import Mathlib.MeasureTheory.Function.SpecialFunctions.Basic
import Summits.AnomalousDissipation.AnomalousDissipation.Theorems.BaireTransferDenseLoudDesignerForcesErgodicLine
import Summits.AnomalousDissipation.AnomalousDissipation.Theorems.BaireTransferDenseLoudDesignerForcesStubBirkhoffMeans
import Summits.AnomalousDissipation.AnomalousDissipation.Theorems.BaireTransferDenseLoudDesignerForcesStubTrajectoryPowerBudget
import HarnessLib

/-!
# Stub `stub_genericLoudPoint` of the line `SketchIdeator2` (card `separatrix-flux-pinning`)
# (crux `MarginalStabilityChain.ChainRealisation`, stmt-AnomalousDissipation-14249)

Sorry-free discharge of the registered stub `stub_genericLoudPoint` (E2b) of the lead's skeleton
(`Cruxes/ChainRealisation/Lines/SketchIdeator2.lean`) over the landed ergodic vocabulary of
`Theorems/BaireTransferDenseLoudDesignerForcesErgodicLine.lean` (namespace
`…Theorems.DenseLoudDesignerForces.Ergodic`: `Hsp`, `energyAvg`, `dissipAvg`, `IsNSPhase`,
`IsInvariantMeasure`, `budget_selection`).

**Statement (GENERIC LOUD POINT).**  Let `(K, φ)` be an NS phase for the steady force `F` at viscosity `ν` and
`μ` an invariant probability measure carried by `K` with ensemble dissipation `≥ ε > 0` and ensemble energy
`≤ E`.  Then some `y ∈ K` has a COMPLETE BACKWARD CHAIN in `K` (`y ∈ φₙ(K)` for every `n : ℕ`) and CONVERGENT
forward trajectory means of dissipation and energy, with limits `d ≥ ε/2` and `e ≤ 16‖F‖₂² max(E,1)²/ε²`.

**Proof.**
* Birkhoff means (`stub_birkhoffMeans`, landed): measurable integrable `En ≥ 0`, `D` with `∫ En = ensembleEnergy μ`,
  `∫ D = ensembleDissipation ν μ` and `μ`-a.e. convergence of the trajectory means to `En x`, `D x`.
* Trajectory power budget (`stub_trajectoryPowerBudget`, landed; Doering–Foias 2002 §2: energy equality of the
  classical trajectory + Cauchy–Schwarz in space-time): at every `x ∈ K` with convergent means,
  `D x ≤ ‖F‖₂ √(En x)`.  Hence the truncation `D' = min D (‖F‖₂ √En)` equals `D` a.e., obeys the budget
  everywhere, and `‖F‖₂ > 0` (otherwise `∫ D' ≤ 0 < ε`).
* Budget selection (`budget_selection`, landed: Markov + Cauchy–Schwarz) with the energy ceiling `max E 1 > 0`:
  the cell `{En ≤ 16‖F‖₂² max(E,1)²/ε² ∧ ε/2 ≤ D'}` has positive `μ`-measure.
* Invariant measures are carried by `⋂ₙ φₙ(K)`: `φₙ(K)` is compact (continuous image), and
  `μ(φₙ(K)ᶜ) = μ(φₙ⁻¹(φₙ(K)ᶜ)) ≤ μ(Kᶜ) = 0` by `(φₙ)_* μ = μ`.
* A set of positive measure meets the intersection of countably many full-measure sets
  (`Measure.exists_mem_of_measure_ne_zero_of_ae`): pick `y` there.

References: C. R. Doering, C. Foias, *Energy dissipation in body-forced turbulence*, J. Fluid Mech. 467 (2002)
§2; Foias–Manley–Rosa–Temam, *Navier–Stokes Equations and Turbulence* (CUP 2001) Ch. IV §2 (invariant measures
are carried by the complete trajectories), Ch. V §1 (time vs ensemble averages).
-/

set_option linter.dupNamespace false

noncomputable section

open MeasureTheory Set Filter Topology
open scoped InnerProductSpace
open Literature.Analysis.FunctionSpaces Literature.Analysis.FunctionSpaces.Torus
open Literature.Analysis.FluidPDE

namespace Summit.AnomalousDissipation.AnomalousDissipation.Theorems.ChainRealisation.SeparatrixFluxPinning

open Summit.AnomalousDissipation.AnomalousDissipation.Theorems.DenseLoudDesignerForces.Ergodic
open Literature.Analysis.FluidPDE.Torus

/-- Local notation: the torus `T³`. -/
local notation "𝕋³" => UnitAddTorus (Fin 3)
/-- Local notation: velocity values. -/
local notation "E³" => EuclideanSpace ℝ (Fin 3)
/-- Local notation: the planar torus `T²`. -/
local notation "𝕋²" => UnitAddTorus (Fin 2)
/-- Local notation: planar velocity values. -/
local notation "E²" => EuclideanSpace ℝ (Fin 2)

/-! ## Invariant measures are carried by the images `φₜ(K)` -/

section Carried

variable {ν : ℝ} {F : 𝕋³ → E³} {K : Set Hsp} {φ : ℝ → Hsp → Hsp} {μ : Measure Hsp}

/-- The time-`t` map of the semiflow (`t ≥ 0`) is `μ`-a.e. measurable for an invariant measure `μ`: otherwise
`Measure.map (φ t) μ = 0 ≠ μ`. -/
theorem stub_genericLoudPoint_aux_aemeasurable (hμ : IsInvariantMeasure K φ μ) {t : ℝ} (ht : 0 ≤ t) :
    AEMeasurable (φ t) μ := by
  haveI := hμ.prob
  by_contra h
  have h0 := Measure.map_of_not_aemeasurable h
  rw [hμ.map_eq t ht] at h0
  exact IsProbabilityMeasure.ne_zero μ h0

/-- The time-`t` map of an NS phase (`t ≥ 0`) is continuous on `K`. -/
theorem stub_genericLoudPoint_aux_continuousOn (hK : IsNSPhase ν F K φ) {t : ℝ} (ht : 0 ≤ t) :
    ContinuousOn (φ t) K := by
  have h0 : Continuous fun y : Hsp => ((t, y) : ℝ × Hsp) := by fun_prop
  exact hK.continuousOn.comp h0.continuousOn fun y hy => ⟨ht, hy⟩

/-- An invariant measure carried by `K` is carried by every image `φₜ(K)`, `t ≥ 0`: the image is compact, hence
Borel, and `μ(φₜ(K)ᶜ) = μ(φₜ⁻¹(φₜ(K)ᶜ)) ≤ μ(Kᶜ) = 0` by invariance. -/
theorem stub_genericLoudPoint_aux_ae_mem_image (hK : IsNSPhase ν F K φ) (hμ : IsInvariantMeasure K φ μ)
    {t : ℝ} (ht : 0 ≤ t) : ∀ᵐ x ∂μ, x ∈ φ t '' K := by
  have hc : IsCompact (φ t '' K) :=
    hK.isCompact.image_of_continuousOn (stub_genericLoudPoint_aux_continuousOn hK ht)
  have hm : MeasurableSet (φ t '' K)ᶜ := hc.isClosed.measurableSet.compl
  have h1 : μ (φ t '' K)ᶜ = μ (φ t ⁻¹' (φ t '' K)ᶜ) := by
    conv_lhs => rw [← hμ.map_eq t ht]
    exact Measure.map_apply_of_aemeasurable (stub_genericLoudPoint_aux_aemeasurable hμ ht) hm
  have h2 : φ t ⁻¹' (φ t '' K)ᶜ ⊆ Kᶜ := by
    rw [preimage_compl, compl_subset_compl]
    exact subset_preimage_image _ _
  have h3 : μ (φ t '' K)ᶜ = 0 :=
    le_antisymm ((h1.le.trans (measure_mono h2)).trans hμ.null_compl.le) bot_le
  exact mem_ae_iff.2 h3

/-- `μ`-a.e. point has a complete backward chain in `K` along the integer times. -/
theorem stub_genericLoudPoint_aux_ae_chain (hK : IsNSPhase ν F K φ) (hμ : IsInvariantMeasure K φ μ) :
    ∀ᵐ x ∂μ, ∀ n : ℕ, ∃ z ∈ K, φ n z = x := by
  refine ae_all_iff.2 fun n => ?_
  filter_upwards [stub_genericLoudPoint_aux_ae_mem_image hK hμ (Nat.cast_nonneg n)] with x hx
  obtain ⟨z, hz, hzx⟩ := hx
  exact ⟨z, hz, hzx⟩

end Carried

/-! ## The stub -/

/-- **Stub E2b of the line `SketchIdeator2`: GENERIC LOUD POINT.**  An invariant probability measure on an NS
phase with ensemble dissipation `≥ ε > 0` and ensemble energy `≤ E` has a point `y ∈ K` with a COMPLETE backward
chain in `K` whose forward trajectory means CONVERGE, to a dissipation `≥ ε/2` and an energy
`≤ 16‖F‖₂² max(E,1)²/ε²` (Birkhoff means `stub_birkhoffMeans`; the trajectory power budget `D ≤ ‖F‖₂√En`,
`stub_trajectoryPowerBudget`, Doering–Foias 2002 §2; `budget_selection`; invariant measures are carried by
`⋂ₙ φₙ(K)`, Foias–Manley–Rosa–Temam 2001 Ch. IV §2). -/
theorem stub_genericLoudPoint :
    ∀ (ν : ℝ) (F : 𝕋³ → E³) (K : Set Hsp) (φ : ℝ → Hsp → Hsp) (μ : Measure Hsp) (E ε : ℝ),
      0 < ν → IsSmooth F → HasZeroMean F → IsNSPhase ν F K φ → IsInvariantMeasure K φ μ →
      0 < ε → ε ≤ ensembleDissipation ν μ → ensembleEnergy μ ≤ E →
      ∃ y ∈ K, (∀ n : ℕ, ∃ z ∈ K, φ n z = y) ∧ ∃ d e : ℝ,
        Tendsto (dissipAvg ν φ y) atTop (nhds d) ∧ Tendsto (energyAvg φ y) atTop (nhds e) ∧
        ε / 2 ≤ d ∧ e ≤ 16 * (∫ x, ‖F x‖ ^ 2) * (max E 1) ^ 2 / ε ^ 2 := by
  intro ν F K φ μ E ε _hν _hF _hF0 hK hμ hε hεD hEE
  haveI := hμ.prob
  obtain ⟨En, D, hEnm, hDm, hEn0, hEni, hDi, hEnI, hDI, hlim⟩ := stub_birkhoffMeans hK hμ
  have hA0 : 0 ≤ ∫ x, ‖F x‖ ^ 2 := integral_nonneg fun _ => sq_nonneg _
  obtain ⟨F₂, hF₂⟩ : ∃ F₂ : ℝ, F₂ = Real.sqrt (∫ x, ‖F x‖ ^ 2) := ⟨_, rfl⟩
  have hF₂sq : F₂ ^ 2 = ∫ x, ‖F x‖ ^ 2 := by rw [hF₂, Real.sq_sqrt hA0]
  -- the truncated dissipation obeys the power budget everywhere and equals `D` almost everywhere
  obtain ⟨D', hD'⟩ : ∃ D' : Hsp → ℝ, D' = fun x => min (D x) (F₂ * Real.sqrt (En x)) := ⟨_, rfl⟩
  have hD'm : Measurable D' := by
    rw [hD']
    exact hDm.min (hEnm.sqrt.const_mul F₂)
  have hpow : ∀ x, D' x ≤ F₂ * Real.sqrt (En x) := fun x => by
    rw [hD']
    exact min_le_right _ _
  have hae : D' =ᵐ[μ] D := by
    filter_upwards [hlim, hμ.ae_mem] with x hx hxK
    rw [hD']
    refine min_eq_left ?_
    rw [hF₂]
    exact stub_trajectoryPowerBudget hK hxK hx.1 hx.2
  have hD'i : Integrable D' μ := hDi.congr hae.symm
  have hD'I : ε ≤ ∫ x, D' x ∂μ := by
    rw [integral_congr_ae hae, hDI]
    exact hεD
  have hEnI' : ∫ x, En x ∂μ ≤ max E 1 := by
    rw [hEnI]
    exact hEE.trans (le_max_left _ _)
  -- the force is not zero
  have hF₂pos : 0 < F₂ := by
    by_contra h
    have hF0 : F₂ = 0 := le_antisymm (not_lt.1 h) (by rw [hF₂]; exact Real.sqrt_nonneg _)
    have h1 : ∫ x, D' x ∂μ ≤ 0 := by
      refine integral_nonpos fun x => ?_
      calc D' x ≤ F₂ * Real.sqrt (En x) := hpow x
        _ = 0 := by rw [hF0, zero_mul]
    linarith
  -- budget selection: the loud bounded-energy cell has positive measure
  have hsel := budget_selection μ hD'm hEnm hEn0 hF₂pos (lt_max_of_lt_right one_pos : (0 : ℝ) < max E 1) hε
    hpow hD'i hEni hD'I hEnI'
  have hBpos : μ {x | En x ≤ 16 * F₂ ^ 2 * (max E 1) ^ 2 / ε ^ 2 ∧ ε / 2 ≤ D' x} ≠ 0 := by
    have h1 : 0 < ENNReal.ofReal (ε ^ 2 / (16 * F₂ ^ 2 * max E 1)) := ENNReal.ofReal_pos.2 (by positivity)
    exact (h1.trans_le hsel).ne'
  -- pick a generic point of the cell
  obtain ⟨y, hyB, hyK, hylim, hyD, hych⟩ := Measure.exists_mem_of_measure_ne_zero_of_ae hBpos
    (ae_restrict_of_ae (hμ.ae_mem.and (hlim.and (hae.and (stub_genericLoudPoint_aux_ae_chain hK hμ)))))
  refine ⟨y, hyK, hych, D y, En y, hylim.2, hylim.1, ?_, ?_⟩
  · have h2 := hyB.2
    rw [hyD] at h2
    exact h2
  · have h3 := hyB.1
    rw [hF₂sq] at h3
    exact h3

end Summit.AnomalousDissipation.AnomalousDissipation.Theorems.ChainRealisation.SeparatrixFluxPinning

end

§ **GOAL OF THE EXERCISE**:
Looking at the records above, return exactly the lines from the line with "AEMeasurable (φ t) μ := by" to the line with "end Carried", both ends included.

§ **SOLUTION TO THIS EXERCISE**:
    AEMeasurable (φ t) μ := by
  haveI := hμ.prob
  by_contra h
  have h0 := Measure.map_of_not_aemeasurable h
  rw [hμ.map_eq t ht] at h0
  exact IsProbabilityMeasure.ne_zero μ h0

/-- The time-`t` map of an NS phase (`t ≥ 0`) is continuous on `K`. -/
theorem stub_genericLoudPoint_aux_continuousOn (hK : IsNSPhase ν F K φ) {t : ℝ} (ht : 0 ≤ t) :
    ContinuousOn (φ t) K := by
  have h0 : Continuous fun y : Hsp => ((t, y) : ℝ × Hsp) := by fun_prop
  exact hK.continuousOn.comp h0.continuousOn fun y hy => ⟨ht, hy⟩

/-- An invariant measure carried by `K` is carried by every image `φₜ(K)`, `t ≥ 0`: the image is compact, hence
Borel, and `μ(φₜ(K)ᶜ) = μ(φₜ⁻¹(φₜ(K)ᶜ)) ≤ μ(Kᶜ) = 0` by invariance. -/
theorem stub_genericLoudPoint_aux_ae_mem_image (hK : IsNSPhase ν F K φ) (hμ : IsInvariantMeasure K φ μ)
    {t : ℝ} (ht : 0 ≤ t) : ∀ᵐ x ∂μ, x ∈ φ t '' K := by
  have hc : IsCompact (φ t '' K) :=
    hK.isCompact.image_of_continuousOn (stub_genericLoudPoint_aux_continuousOn hK ht)
  have hm : MeasurableSet (φ t '' K)ᶜ := hc.isClosed.measurableSet.compl
  have h1 : μ (φ t '' K)ᶜ = μ (φ t ⁻¹' (φ t '' K)ᶜ) := by
    conv_lhs => rw [← hμ.map_eq t ht]
    exact Measure.map_apply_of_aemeasurable (stub_genericLoudPoint_aux_aemeasurable hμ ht) hm
  have h2 : φ t ⁻¹' (φ t '' K)ᶜ ⊆ Kᶜ := by
    rw [preimage_compl, compl_subset_compl]
    exact subset_preimage_image _ _
  have h3 : μ (φ t '' K)ᶜ = 0 :=
    le_antisymm ((h1.le.trans (measure_mono h2)).trans hμ.null_compl.le) bot_le
  exact mem_ae_iff.2 h3

/-- `μ`-a.e. point has a complete backward chain in `K` along the integer times. -/
theorem stub_genericLoudPoint_aux_ae_chain (hK : IsNSPhase ν F K φ) (hμ : IsInvariantMeasure K φ μ) :
    ∀ᵐ x ∂μ, ∀ n : ℕ, ∃ z ∈ K, φ n z = x := by
  refine ae_all_iff.2 fun n => ?_
  filter_upwards [stub_genericLoudPoint_aux_ae_mem_image hK hμ (Nat.cast_nonneg n)] with x hx
  obtain ⟨z, hz, hzx⟩ := hx
  exact ⟨z, hz, hzx⟩

end Carried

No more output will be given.